Battle Line for a Misplaced Cause

“There is no glory in battle worth the blood it costs.”

– Dwight D. Eisenhower

 

In an article I came across at fairly recently, the Catholic Church as represented by the Catholic Bishops Conference of the Philippines (CBCP) is preparing to draw the battle line against the Aquino government should the Reproductive Health (RH) Bill gets passed into law.1 While I do not wish to join the bashers of the Church or Christianity as a whole who insist that the Church’s involvement in the debate itself is a Constitutional violation of Church and State separation (which I do not particularly agree with), I would like to submit a critical assessment of the Church’s stand and its battle’s misplaced cause.

Critics of the Church have been rooting “delusion” on the part of the Church as reason why the Church seems to hold on to beliefs that go contrary to reason and evidence. Just yesterday, one of my Facebook acquaintances, Ms. Rish Velasco, shared an interesting link that seems to correlate religiosity and psychosis.2 While I do agree that some of the aspects of religiosity such as “hearing divine voices” or zealotry may have some psychological kink like “Schizophrenia” or “Cognitive Dissonance”, I think it is important that we be careful not to jump into the conclusion that all people of faith are necessarily deluded or psychotic. I think it is important to understand why these folks, many of whom are quite normal and rational individuals, embrace some aspects in life outside of reason.

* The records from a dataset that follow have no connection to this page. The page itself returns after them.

import Mathlib
import Literature.NumberTheory.LFunctions.Zhang2022.Section14Eq148Leg2Aggregation
import Literature.NumberTheory.LFunctions.Zhang2022.ToolkitBErrorChainBlock
import Literature.NumberTheory.LFunctions.Zhang2022.Section7Eq711Assembly
import Literature.NumberTheory.LFunctions.Zhang2022.Section14Summability
import Literature.NumberTheory.LFunctions.Zhang2022.ToolkitDivisorMajorants
import HarnessLib

/-!
# Zhang (2022) §14, (14.8)/(14.6), the large-conductor leg `D³ ≤ r ≤ 2NP₄`: the `N`-generic dyadic
# AGGREGATION and CORE-large PROVED (`legSum_large_le`) — the last input of `prop141_of_core`

Topic `Literature/NumberTheory/LFunctions/Zhang2022` (Landau–Siegel audit tree; verdict-neutral).
Y. Zhang, *Discrete mean estimates and the Landau–Siegel zero*, arXiv:2211.02515v1 (2022)
[Zhang2022LandauSiegel] — **an unrefereed manuscript under adjudication; nothing here asserts or denies
its Theorems 1–2 or its Proposition 14.1, and nothing here is about Landau–Siegel zeros.** ZHANG-L
discharge lane, helper under the leaf `Skeleton.Prop141` (nodes `Z22:(14.8)` second `r`-range and
`Z22:(14.6)`; GAP row G-adj2-4 "decl wanted: the (14.8)-left-side bound carried out … for `D³ ≤ r < 2DP₄`
(Mellin + L5.4(i) + large sieve leg), and the (14.6) analogue"; WP14-PLAN §2.1 node CORE-large).

The manuscript (p. 79, tex L3960–L3963): "The range for `r` is divided into two parts according to
`1 < r < D³` and `D³ ≤ r < 2DP₄`. In a way similar to the proof of Proposition 7.1, … for `D³ ≤ r < 2DP₄`
we use the Mellin transform, Lemma 5.4 (i) and the large sieve inequality"; for (14.6) only "The proof of
(14.6) is analogous" (tex L3966). In §7 ((7.13)–(7.15), pp. 37–39) that method bounds, for each dyadic
block `R ≤ r < 2R` and each `h`, `R^{−3/2} Σ_{R≤r<2R} Σ*_θ |𝔰(r,h;θ)| ≪ h𝓛ᶜ(R^{1/2}P^{3/2} + R^{−1/2}P²)`
(§7.u041), and then sums the blocks against the weight `(dhφ(hr)√r)⁻¹` — a step left to the reader there
and not written at all in §14. In §14 the weight is `N/(φ(hr)h√r)` with the modulus base `N = D` for
(14.5)/(14.8) and `N = D₂` for (14.6) (u017, `Typed.Sec14.rhs1417On` and its twisted form `rhs1417OnW`):
an extra factor `N ≤ D`, which only the restriction `r ≥ D³` repays (`D·R^{−1/2} ≤ D^{−1/2}`; and
`D·R^{1/2}P^{3/2} ≤ P²D^{−1/2}` because `R ≤ 2DP₄ = 2DPt₀T⁻²` and `2D⁴t₀ ≤ T²`). This file proves that
bookkeeping abstractly and, with the coefficient-generic per-block estimate of the lane
(`BErrorChain.dyadic_block_bound_frakSGen_tau5_filter`: Lemma 5.3 localisation, Mellin step with
Lemma 5.4 (i), the large sieve in `l` and in `p`, Cauchy — §7.u037–u041 ported), PROVES the
`N`-generic large-conductor estimate itself:

* `weighted_dyadic_aggregate_le` — pure bookkeeping: for any non-negative `Y(d,h,r)`, weights
  `N/(φ(hr)h√r)` and `d⁻¹`, moduli `r ∈ S ⊆ [R₀, R_top]`, `h`-ranges with `hr ≤ Q`, per-block bounds
  `Σ_{r∈[R,2R)} Y(d,h,r) ≤ R√R·a(d)·h·M` on the dyadic scales `R = R₀2ⁱ` give
  `Σ_d d⁻¹ Σ_{r∈S} Σ_h N/(φ(hr)h√r)·Y ≤ (log₂R_top + 1)·N·(1 + log Q)²·(2 + log Q)·M·Σ_d a(d)/d`
  (`n/φ(n) ≤ (1 + log n)²`, the tree's `Section7cStatements.weight713_le`; harmonic sum in `h`).
* `two_D_pow_four_t0_le_bigT_sq`, `two_D_P4_facts` — the range arithmetic `2D⁴t₀ ≤ T²`,
  `2DP₄·D³ ≤ P`, `2DP₄ ≤ P` for all large `D`.
* `legLarge_of_perBlock` — the §14 form, pointwise in `D`, ABSTRACT in the summand `Y(d,h,r) ≥ 0` and
  LINEAR in the per-block constant `A` (so `D`-dependent factors such as `τ₅(D₁)` ride along): per-block
  bounds `R^{−3/2}Σ_{[R,2R)} Y ≤ A·τ₅(d)·h·𝓛ᵏ·(R^{1/2}P^{3/2} + R^{−1/2}P²)` on `D³ ≤ R`, `Rh ≤ P`
  give, for every weight numerator `0 ≤ N ≤ D`, `S ⊆ [D³, 2DP₄]`, `H(r) ⊆ [1, ⌈P/r⌉)`,
  `Σ_{d≤2P₄} d⁻¹ Σ_{r∈S} Σ_{h∈H(r)} N/(φ(hr)h√r)·Y ≤ 2304·A·P²·D^{−1/4}`.
* `legSum_large_le` — **CORE-large PROVED** (the WP14-plan interface, `N`-generic; the exact hypothesis
  of the tree edges `Typed.Sec14.eq146leg2_of_core` (leg 2 of (14.6), `N = D₂`),
  `Typed.Sec14.wleg2_of_core` (W-leg2, `N = D`) and `Typed.Sec14.prop141_of_core`): for all large `D`
  under (A), every `1 ≤ N ≤ D`, `|cf(l)| ≤ Mτ₅(l)`, `|w(p)| ≤ W` on the window, `S ⊆ [D³, 2NP₄]`,
  `Σ_{r∈S} Σ_{h<P/r} N/(φ(hr)h√r) Σ*_{θ mod r, θ≠χ} |Σ_{(l,h)=1} cf(l)θ(l) Σ_{p∼P} χθ̄(p)w(p)Δ(l/(phr))|
   ≤ C·M·W·P²·D^{−1/4}`.

Companions in the tree: the `N = D` hypothesis-form aggregation `Section14Eq148Leg2Aggregation` and the
`β = 0` node `Typed.Sec14.eq148leg2_holds` / W-leg2 `wleg2_holds` (`Section14Eq148Leg2Holds`, via the
`N = D` per-block instance `Section14LegTwoBlock`). With this file, `prop141_of_core legSum_large_le
leg1₂_holds` is a term of type `Skeleton.Prop141` (the leaf closer is the leaf owner's to file).
Theorems only; no definitions; standard axioms.

## References

* Y. Zhang, arXiv:2211.02515v1 (2022), §14 (14.8) and u017, p. 79, tex L3945–L3963; (14.6) p. 78,
  tex L3915, L3966–L3969; §7 (7.13)–(7.15), §7.u041, pp. 37–39, tex L2005–L2058; §2 (2.6)–(2.8)
  (`P`, `T`, `t₀`), §14 (14.2) (`P₄ = PT⁻²t₀`).
  [cite: Zhang2022LandauSiegel, §14 (14.8) p.79; §14 (14.6) p.78; §7 (7.13)–(7.15) pp.37–39]
-/

noncomputable section

open Real Finset
open Literature.NumberTheory.LFunctions.Zhang2022
open Literature.NumberTheory.LFunctions.Zhang2022.Section7cStatements (dyadic weight713_le)

namespace Literature.NumberTheory.LFunctions.Zhang2022.Typed.Sec14

open Skeleton

/-! ## Elementary tools -/

/-- The harmonic bound `Σ_{1≤h<N} 1/h ≤ 1 + log N` (local copy of the lane's lemma). [folklore] -/
private theorem sum_Ico_inv_le_one_add_log' (N : ℕ) :
    ∑ h ∈ Finset.Ico 1 N, (1 : ℝ) / h ≤ 1 + Real.log N := by
  rcases Nat.lt_or_ge N 2 with hN | hN
  · interval_cases N
    · simp
    · simp
  have hIco : Finset.Ico 1 N = Finset.Icc 1 (N - 1) := by
    ext h; simp only [Finset.mem_Ico, Finset.mem_Icc]; omega
  have h1 : ∑ h ∈ Finset.Icc 1 (N - 1), (1 : ℝ) / h = (harmonic (N - 1) : ℝ) := by
    rw [harmonic_eq_sum_Icc]; push_cast
    exact Finset.sum_congr rfl fun h _ => by rw [one_div]
  rw [hIco, h1]
  have h2 := harmonic_le_one_add_log (N - 1)
  have h3 : Real.log ((N - 1 : ℕ) : ℝ) ≤ Real.log N :=
    Real.log_le_log (by exact_mod_cast (by omega : 0 < N - 1)) (by exact_mod_cast Nat.sub_le N 1)
  linarith

/-- The dyadic block of `r ≥ R₀ ≥ 1`: with `i = ⌊log₂(r/R₀)⌋`, `R₀2ⁱ ≤ r < 2R₀2ⁱ` (local copy).
[folklore] -/
private theorem mem_dyadic_of_log_eq' {R₀ r : ℕ} (hR₀ : 0 < R₀) (hr : R₀ ≤ r) :
    r ∈ dyadic (((R₀ * 2 ^ Nat.log 2 (r / R₀) : ℕ) : ℝ)) := by
  set i := Nat.log 2 (r / R₀) with hi
  have hq : r / R₀ ≠ 0 := (Nat.div_pos hr hR₀).ne'
  have h1 : R₀ * 2 ^ i ≤ r := by
    have := Nat.pow_log_le_self 2 hq
    calc R₀ * 2 ^ i ≤ R₀ * (r / R₀) := Nat.mul_le_mul_left _ this
      _ ≤ r := Nat.mul_div_le r R₀
  have h2 : r < 2 * (R₀ * 2 ^ i) := by
    have := Nat.lt_pow_succ_log_self (b := 2) (by norm_num) (r / R₀)
    rw [Nat.div_lt_iff_lt_mul hR₀, pow_succ] at this
    calc r < 2 ^ i * 2 * R₀ := this
      _ = 2 * (R₀ * 2 ^ i) := by ring
  rw [dyadic, Finset.mem_filter, Finset.mem_range]
  have h1' : ((R₀ * 2 ^ i : ℕ) : ℝ) ≤ r := by exact_mod_cast h1
  have h2' : (r : ℝ) < 2 * ((R₀ * 2 ^ i : ℕ) : ℝ) := by exact_mod_cast h2
  exact ⟨Nat.lt_ceil.mpr h2', h1', h2'⟩

/-- Members of a dyadic block: `R ≤ r < 2R`. [folklore] -/
private theorem mem_dyadic' {R : ℝ} {r : ℕ} (hr : r ∈ dyadic R) : R ≤ (r : ℝ) ∧ (r : ℝ) < 2 * R :=
  (Finset.mem_filter.mp hr).2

Filipino boxing sensation Congressman Manny Pacquiao said that he is against the RH Bill because “it is against God’s law”.3  While I do admire Pacquiao’s humility, passion, and excellence in the sport of boxing and even in some cases, outside of boxing, I think that Pacquiao, like many people who support his view, just do not understand the purported “God’s law”. It is one thing to know what the Bible says but it is quite another case to understand what it says.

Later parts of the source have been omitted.